Dataset entries

______

import Summits.NavierStokesRegularity.NavierStokesRegularity.Theses.RellichScar
import Summits.NavierStokesRegularity.NavierStokesRegularity.Theorems.RellichScarSymmetricScarExistsRotWindowRigidity
import Literature.Analysis.FluidPDE.AncientLimitVanishingScaled
import HarnessLib

/-!
# `ScarRigidity` — line `SketchIdeator6` (generator–hull): GLUE lemmas of the reduction
# (crux stmt-NavierStokesRegularity-11717, route RellichScar; lead a3)

Sorry-free plumbing used by the line's composition (`…GeneratorHullReduction.lean`):

* `ae_nsRescale_congr`, `ae_conj_congr` — a.e. equality on the open backward slab `(−∞,0) × ℝ³` is transported by
  the parabolic rescaling `nsRescale λ` (`λ > 0`; quasi-measure-preserving dilation) and by rotation-conjugation
  `(t,x) ↦ R_θ u(t, R_{−θ}x)` (measure-preserving);
* `continuousOn_uncurry_nsRescale`, `continuousOn_uncurry_conj` — the transformed fields stay continuous on the slab;
* `eq_on_slab_of_ae_eq` — two fields continuous on the slab and a.e. equal there agree on the slab;
* `selfSimilar_of_window` — EXACT self-similarity for all `λ` in a neighbourhood of `1` gives it for every `λ > 0`
  (the log-stabiliser is an open subgroup of the connected group `ℝ`);
* `axisymmetric_of_window` — EXACT invariance under rotation-conjugation for small angles gives it for all angles.

Closes with the registered tools stub `stub_generatorHullGlue` (conjunction), so that it lands `--supports` the item.
-/

noncomputable section

open Set Filter Function MeasureTheory Metric TopologicalSpace
open scoped Topology ENNReal NNReal InnerProductSpace RealInnerProductSpace

set_option linter.dupNamespace false -- D-0017: `Summit.<S>.<S>.…` repeats the summit name by design

namespace Summit.NavierStokesRegularity.NavierStokesRegularity.Theorems.RellichScarScarRigidity

open Literature.Analysis.FluidPDE
open Summit.NavierStokesRegularity.NavierStokesRegularity.Theses.RellichScar

/-- Physical space. -/
local notation "ℝ³" => EuclideanSpace ℝ (Fin 3)

/-- The open backward slab `(-∞,0) × ℝ³`. -/
local notation "𝕊" => Literature.Analysis.FluidPDE.slab (EuclideanSpace ℝ (Fin 3)) (Set.Iio (0 : ℝ)) isOpen_Iio

namespace GeneratorHull

/-- The slab `(−∞,0) × ℝ³` is open. -/
theorem isOpen_slabSet : IsOpen (Iio (0 : ℝ) ×ˢ (univ : Set ℝ³)) := isOpen_Iio.prod isOpen_univ

/-- The slab `(−∞,0) × ℝ³` is measurable. -/
theorem measurableSet_slabSet : MeasurableSet (Iio (0 : ℝ) ×ˢ (univ : Set ℝ³)) :=
  measurableSet_Iio.prod MeasurableSet.univ

/-- The weight `(−t)/(‖x‖+√(−t))³` is positive on the slab. -/
theorem weight_pos {t : ℝ} (ht : t < 0) (x : ℝ³) : 0 < (-t) / (‖x‖ + Real.sqrt (-t)) ^ 3 := by
  have hnt : 0 < -t := by linarith
  have hs : 0 < Real.sqrt (-t) := Real.sqrt_pos.2 hnt
  have hden : 0 < ‖x‖ + Real.sqrt (-t) := add_pos_of_nonneg_of_pos (norm_nonneg _) hs
  exact div_pos hnt (pow_pos hden 3)

/-- Continuity of a rescaled field on the slab. -/
theorem continuousOn_uncurry_nsRescale {V : ℝ → ℝ³ → ℝ³}
    (hV : ContinuousOn (uncurry V) (Iio (0 : ℝ) ×ˢ (univ : Set ℝ³))) {lam : ℝ} (hlam : 0 < lam) :
    ContinuousOn (uncurry (nsRescale lam V)) (Iio (0 : ℝ) ×ˢ (univ : Set ℝ³)) := by
  have hΦ : Continuous fun z : ℝ × ℝ³ => ((lam ^ 2 * z.1, lam • z.2) : ℝ × ℝ³) := by fun_prop
  have hmaps : MapsTo (fun z : ℝ × ℝ³ => ((lam ^ 2 * z.1, lam • z.2) : ℝ × ℝ³))
      (Iio (0 : ℝ) ×ˢ (univ : Set ℝ³)) (Iio (0 : ℝ) ×ˢ (univ : Set ℝ³)) := fun z hz =>
    ⟨show lam ^ 2 * z.1 < 0 from mul_neg_of_pos_of_neg (pow_pos hlam 2) hz.1, mem_univ _⟩
  refine ((hV.comp hΦ.continuousOn hmaps).const_smul lam).congr ?_
  rintro ⟨s, y⟩ -
  simp [nsRescale_apply]

/-- Continuity of a rotation-conjugated field on the slab. -/
theorem continuousOn_uncurry_conj {V : ℝ → ℝ³ → ℝ³}
    (hV : ContinuousOn (uncurry V) (Iio (0 : ℝ) ×ˢ (univ : Set ℝ³))) (θ : ℝ) :
    ContinuousOn (uncurry fun t x => rotZ θ (V t (rotZ (-θ) x))) (Iio (0 : ℝ) ×ˢ (univ : Set ℝ³)) := by
  have hΦ : Continuous fun z : ℝ × ℝ³ => ((z.1, rotZ (-θ) z.2) : ℝ × ℝ³) :=
    continuous_fst.prodMk ((rotZLIE (-θ)).continuous.comp continuous_snd)
  have hmaps : MapsTo (fun z : ℝ × ℝ³ => ((z.1, rotZ (-θ) z.2) : ℝ × ℝ³))
      (Iio (0 : ℝ) ×ˢ (univ : Set ℝ³)) (Iio (0 : ℝ) ×ˢ (univ : Set ℝ³)) := fun z hz =>
    ⟨hz.1, mem_univ _⟩
  have h1 : ContinuousOn (fun z : ℝ × ℝ³ => rotZ θ (uncurry V (z.1, rotZ (-θ) z.2)))
      (Iio (0 : ℝ) ×ˢ (univ : Set ℝ³)) :=
    (rotZLIE θ).continuous.comp_continuousOn (hV.comp hΦ.continuousOn hmaps)
  refine h1.congr ?_
  rintro ⟨s, y⟩ -
  simp [uncurry]

/-- A.e. equality on the slab is transported by the parabolic rescaling. -/
theorem ae_nsRescale_congr {u V : ℝ → ℝ³ → ℝ³}
    (hae : uncurry V =ᵐ[volume.restrict (Iio (0 : ℝ) ×ˢ (univ : Set ℝ³))] uncurry u)
    {lam : ℝ} (hlam : 0 < lam) :
    uncurry (nsRescale lam V) =ᵐ[volume.restrict (Iio (0 : ℝ) ×ˢ (univ : Set ℝ³))]
      uncurry (nsRescale lam u) := by
  have hS := measurableSet_slabSet
  have hq := quasiMeasurePreserving_parabolicDilation hlam.ne'
  have hae' : ∀ᵐ z : ℝ × ℝ³ ∂volume, z ∈ Iio (0 : ℝ) ×ˢ (univ : Set ℝ³) → uncurry V z = uncurry u z :=
    (ae_restrict_iff' hS).1 hae
  refine (ae_restrict_iff' hS).2 ?_
  filter_upwards [hq.ae hae'] with z hz hzS
  have := hz ⟨show lam ^ 2 * z.1 < 0 from mul_neg_of_pos_of_neg (pow_pos hlam 2) hzS.1, mem_univ _⟩
  simp only [uncurry, nsRescale_apply] at this ⊢
  rw [this]

/-- A.e. equality on the slab is transported by rotation-conjugation. -/
theorem ae_conj_congr {u V : ℝ → ℝ³ → ℝ³}
    (hae : uncurry V =ᵐ[volume.restrict (Iio (0 : ℝ) ×ˢ (univ : Set ℝ³))] uncurry u) (θ : ℝ) :
    uncurry (fun t x => rotZ θ (V t (rotZ (-θ) x)))
      =ᵐ[volume.restrict (Iio (0 : ℝ) ×ˢ (univ : Set ℝ³))]
      uncurry (fun t x => rotZ θ (u t (rotZ (-θ) x))) := by
  have hS := measurableSet_slabSet
  have hΦ := (SymmetricScarExists.ScarWindow.measurePreserving_prodMap_rotZIso (-θ)).quasiMeasurePreserving
  have hae' : ∀ᵐ z : ℝ × ℝ³ ∂volume, z ∈ Iio (0 : ℝ) ×ˢ (univ : Set ℝ³) → uncurry V z = uncurry u z :=
    (ae_restrict_iff' hS).1 hae
  refine (ae_restrict_iff' hS).2 ?_
  filter_upwards [hΦ.ae hae'] with z hz hzS
  have := hz ⟨hzS.1, mem_univ _⟩
  simp only [uncurry, Prod.map, id, SymmetricScarExists.Negative.rotZIso_apply] at this ⊢
  rw [this]

/-- From a.e. equality of two fields continuous on the slab to equality on the slab. -/
theorem eq_on_slab_of_ae_eq {V W : ℝ → ℝ³ → ℝ³}
    (hV : ContinuousOn (uncurry V) (Iio (0 : ℝ) ×ˢ (univ : Set ℝ³)))
    (hW : ContinuousOn (uncurry W) (Iio (0 : ℝ) ×ˢ (univ : Set ℝ³)))
    (hae : uncurry V =ᵐ[volume.restrict (Iio (0 : ℝ) ×ˢ (univ : Set ℝ³))] uncurry W) :
    ∀ t < 0, ∀ x : ℝ³, V t x = W t x := by
  intro t ht x
  have key := Measure.eqOn_open_of_ae_eq hae isOpen_slabSet hV hW
    (show ((t, x) : ℝ × ℝ³) ∈ Iio (0 : ℝ) ×ˢ (univ : Set ℝ³) from ⟨ht, mem_univ _⟩)
  simpa using key

/-- **Scale-window ⇒ all scales** for EXACT self-similarity on the slab: if `λV(λ²t,λx) = V(t,x)` on the slab
for every `λ` in a neighbourhood of `1`, then for every `λ > 0` (the log-stabiliser is an open subgroup of the
connected group `ℝ`). -/
theorem selfSimilar_of_window {V : ℝ → ℝ³ → ℝ³} {δ : ℝ} (hδ : 0 < δ)
    (hwin : ∀ lam : ℝ, |lam - 1| < δ → 0 < lam → ∀ t < 0, ∀ x : ℝ³, nsRescale lam V t x = V t x) :
    ∀ lam : ℝ, 0 < lam → ∀ t < 0, ∀ x : ℝ³, nsRescale lam V t x = V t x := by
  -- the stabiliser in log-scale
  let H : AddSubgroup ℝ :=
    { carrier := {a : ℝ | ∀ t < 0, ∀ x : ℝ³, nsRescale (Real.exp a) V t x = V t x}
      zero_mem' := by
        intro t _ x
        simp [nsRescale_apply]
      add_mem' := by
        intro a b ha hb t ht x
        have hea : 0 < Real.exp a := Real.exp_pos a
        have heb : 0 < Real.exp b := Real.exp_pos b
        have ht' : Real.exp b ^ 2 * t < 0 := mul_neg_of_pos_of_neg (pow_pos heb 2) ht
        have h1 := ha (Real.exp b ^ 2 * t) ht' (Real.exp b • x)
        have h2 := hb t ht x
        simp only [nsRescale_apply] at h1 h2 ⊢
        rw [Real.exp_add, show (Real.exp a * Real.exp b) ^ 2 * t =
          Real.exp a ^ 2 * (Real.exp b ^ 2 * t) by ring, mul_comm (Real.exp a) (Real.exp b), mul_smul,
          mul_smul, smul_comm (Real.exp b) (Real.exp a) x, h1, h2]
      neg_mem' := by
        intro a ha t ht x
        have hea : 0 < Real.exp a := Real.exp_pos a
        have hena : 0 < Real.exp (-a) := Real.exp_pos (-a)
        have ht' : Real.exp (-a) ^ 2 * t < 0 := mul_neg_of_pos_of_neg (pow_pos hena 2) ht
        have h1 := ha (Real.exp (-a) ^ 2 * t) ht' (Real.exp (-a) • x)
        simp only [nsRescale_apply] at h1 ⊢
        rw [smul_smul, ← mul_assoc, ← mul_pow, ← Real.exp_add, add_neg_cancel, Real.exp_zero,
          one_pow, one_mul, one_smul] at h1
        -- h1 : exp a • V t x = V (exp(-a)^2 t) (exp(-a) x)
        rw [← h1, smul_smul, ← Real.exp_add, neg_add_cancel, Real.exp_zero, one_smul] }
  have hH : ∀ a : ℝ, a ∈ (H : Set ℝ) ↔ ∀ t < 0, ∀ x : ℝ³, nsRescale (Real.exp a) V t x = V t x :=
    fun a => Iff.rfl
  -- it contains a neighbourhood of `0`
  have hcont : ContinuousAt (fun a : ℝ => |Real.exp a - 1|) 0 :=
    ((Real.continuous_exp.sub continuous_const).abs).continuousAt
  have h0 : (fun a : ℝ => |Real.exp a - 1|) 0 < δ := by simpa using hδ
  have hnhds : (H : Set ℝ) ∈ 𝓝 (0 : ℝ) := by
    have hev : ∀ᶠ a in 𝓝 (0 : ℝ), |Real.exp a - 1| < δ := hcont.eventually (gt_mem_nhds h0)
    refine mem_of_superset hev fun a ha => ?_
    exact (hH a).2 (hwin _ ha (Real.exp_pos a))
  have hopen : IsOpen (H : Set ℝ) := H.isOpen_of_mem_nhds hnhds
  have huniv : (H : Set ℝ) = univ :=
    IsClopen.eq_univ ⟨H.isClosed_of_isOpen hopen, hopen⟩ ⟨0, H.zero_mem⟩
  intro lam hlam
  have hmem : Real.log lam ∈ (H : Set ℝ) := huniv ▸ mem_univ _
  have := (hH _).1 hmem
  rwa [Real.exp_log hlam] at this

/-- **Angle-window ⇒ all angles** for EXACT axisymmetry on the slab. -/
theorem axisymmetric_of_window {V : ℝ → ℝ³ → ℝ³} {δ : ℝ} (hδ : 0 < δ)
    (hwin : ∀ θ : ℝ, |θ| < δ → ∀ t < 0, ∀ x : ℝ³, rotZ θ (V t (rotZ (-θ) x)) = V t x) :
    ∀ θ : ℝ, ∀ t < 0, ∀ x : ℝ³, rotZ θ (V t (rotZ (-θ) x)) = V t x := by
  -- closure under addition
  have hadd : ∀ θ φ : ℝ, (∀ t < 0, ∀ x : ℝ³, rotZ θ (V t (rotZ (-θ) x)) = V t x) →
      (∀ t < 0, ∀ x : ℝ³, rotZ φ (V t (rotZ (-φ) x)) = V t x) →
      ∀ t < 0, ∀ x : ℝ³, rotZ (θ + φ) (V t (rotZ (-(θ + φ)) x)) = V t x := by
    intro θ φ hθ hφ t ht x
    have h1 := hφ t ht (rotZ (-θ) x)
    rw [rotZ_add, show -(θ + φ) = -φ + -θ by ring, rotZ_add, h1]
    exact hθ t ht x
  -- natural multiples of small angles
  have hnsmul : ∀ (ψ : ℝ), |ψ| < δ → ∀ n : ℕ, ∀ t < 0, ∀ x : ℝ³,
      rotZ (n * ψ) (V t (rotZ (-(n * ψ)) x)) = V t x := by
    intro ψ hψ n
    induction n with
    | zero => intro t _ x; simp
    | succ n ih =>
      have := hadd (n * ψ) ψ ih (hwin ψ hψ)
      simpa [Nat.cast_succ, add_mul, one_mul] using this
  intro θ
  obtain ⟨n, hn⟩ := exists_nat_gt (|θ| / δ)
  have hnpos : (0 : ℝ) < n := lt_of_le_of_lt (div_nonneg (abs_nonneg θ) hδ.le) hn
  have hψ : |θ / n| < δ := by
    rw [abs_div, abs_of_pos hnpos, div_lt_iff₀ hnpos]
    rw [div_lt_iff₀ hδ] at hn
    linarith [mul_comm δ (n : ℝ)]
  have h := hnsmul (θ / n) hψ n
  rwa [mul_div_cancel₀ _ hnpos.ne'] at h

end GeneratorHull

open GeneratorHull in
/-- **Registered tools stub of the glue** (`stub_generatorHullGlue`): the five transport/window lemmas above in one
conjunction. -/
theorem stub_generatorHullGlue :
    (∀ (u V : ℝ → ℝ³ → ℝ³),
      uncurry V =ᵐ[volume.restrict (Iio (0 : ℝ) ×ˢ (univ : Set ℝ³))] uncurry u → ∀ lam : ℝ, 0 < lam →
      uncurry (nsRescale lam V) =ᵐ[volume.restrict (Iio (0 : ℝ) ×ˢ (univ : Set ℝ³))] uncurry (nsRescale lam u)) ∧
    (∀ (u V : ℝ → ℝ³ → ℝ³),
      uncurry V =ᵐ[volume.restrict (Iio (0 : ℝ) ×ˢ (univ : Set ℝ³))] uncurry u → ∀ θ : ℝ,
      uncurry (fun t x => rotZ θ (V t (rotZ (-θ) x))) =ᵐ[volume.restrict (Iio (0 : ℝ) ×ˢ (univ : Set ℝ³))]
        uncurry (fun t x => rotZ θ (u t (rotZ (-θ) x)))) ∧
    (∀ (V W : ℝ → ℝ³ → ℝ³), ContinuousOn (uncurry V) (Iio (0 : ℝ) ×ˢ (univ : Set ℝ³)) →
      ContinuousOn (uncurry W) (Iio (0 : ℝ) ×ˢ (univ : Set ℝ³)) →
      uncurry V =ᵐ[volume.restrict (Iio (0 : ℝ) ×ˢ (univ : Set ℝ³))] uncurry W → ∀ t < 0, ∀ x : ℝ³, V t x = W t x) ∧
    (∀ (V : ℝ → ℝ³ → ℝ³) (δ : ℝ), 0 < δ →
      (∀ lam : ℝ, |lam - 1| < δ → 0 < lam → ∀ t < 0, ∀ x : ℝ³, nsRescale lam V t x = V t x) →
      ∀ lam : ℝ, 0 < lam → ∀ t < 0, ∀ x : ℝ³, nsRescale lam V t x = V t x) ∧
    (∀ (V : ℝ → ℝ³ → ℝ³) (δ : ℝ), 0 < δ →
      (∀ θ : ℝ, |θ| < δ → ∀ t < 0, ∀ x : ℝ³, rotZ θ (V t (rotZ (-θ) x)) = V t x) →
      ∀ θ : ℝ, ∀ t < 0, ∀ x : ℝ³, rotZ θ (V t (rotZ (-θ) x)) = V t x) :=
  ⟨fun _ _ hae _ hlam => ae_nsRescale_congr hae hlam, fun _ _ hae θ => ae_conj_congr hae θ,
    fun _ _ hV hW hae => eq_on_slab_of_ae_eq hV hW hae, fun _ _ hδ hwin => selfSimilar_of_window hδ hwin,
    fun _ _ hδ hwin => axisymmetric_of_window hδ hwin⟩

end Summit.NavierStokesRegularity.NavierStokesRegularity.Theorems.RellichScarScarRigidity

end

______

### [PROBLEM STATEMENT]
Your response should be each line that includes the word "show", copied from the records.

### [SOLUTION TO THE EXERCISE]
    ⟨show lam ^ 2 * z.1 < 0 from mul_neg_of_pos_of_neg (pow_pos hlam 2) hz.1, mem_univ _⟩
  have := hz ⟨show lam ^ 2 * z.1 < 0 from mul_neg_of_pos_of_neg (pow_pos hlam 2) hzS.1, mem_univ _⟩
    (show ((t, x) : ℝ × ℝ³) ∈ Iio (0 : ℝ) ×ˢ (univ : Set ℝ³) from ⟨ht, mem_univ _⟩)
        rw [Real.exp_add, show (Real.exp a * Real.exp b) ^ 2 * t =
    rw [rotZ_add, show -(θ + φ) = -φ + -θ by ring, rotZ_add, h1]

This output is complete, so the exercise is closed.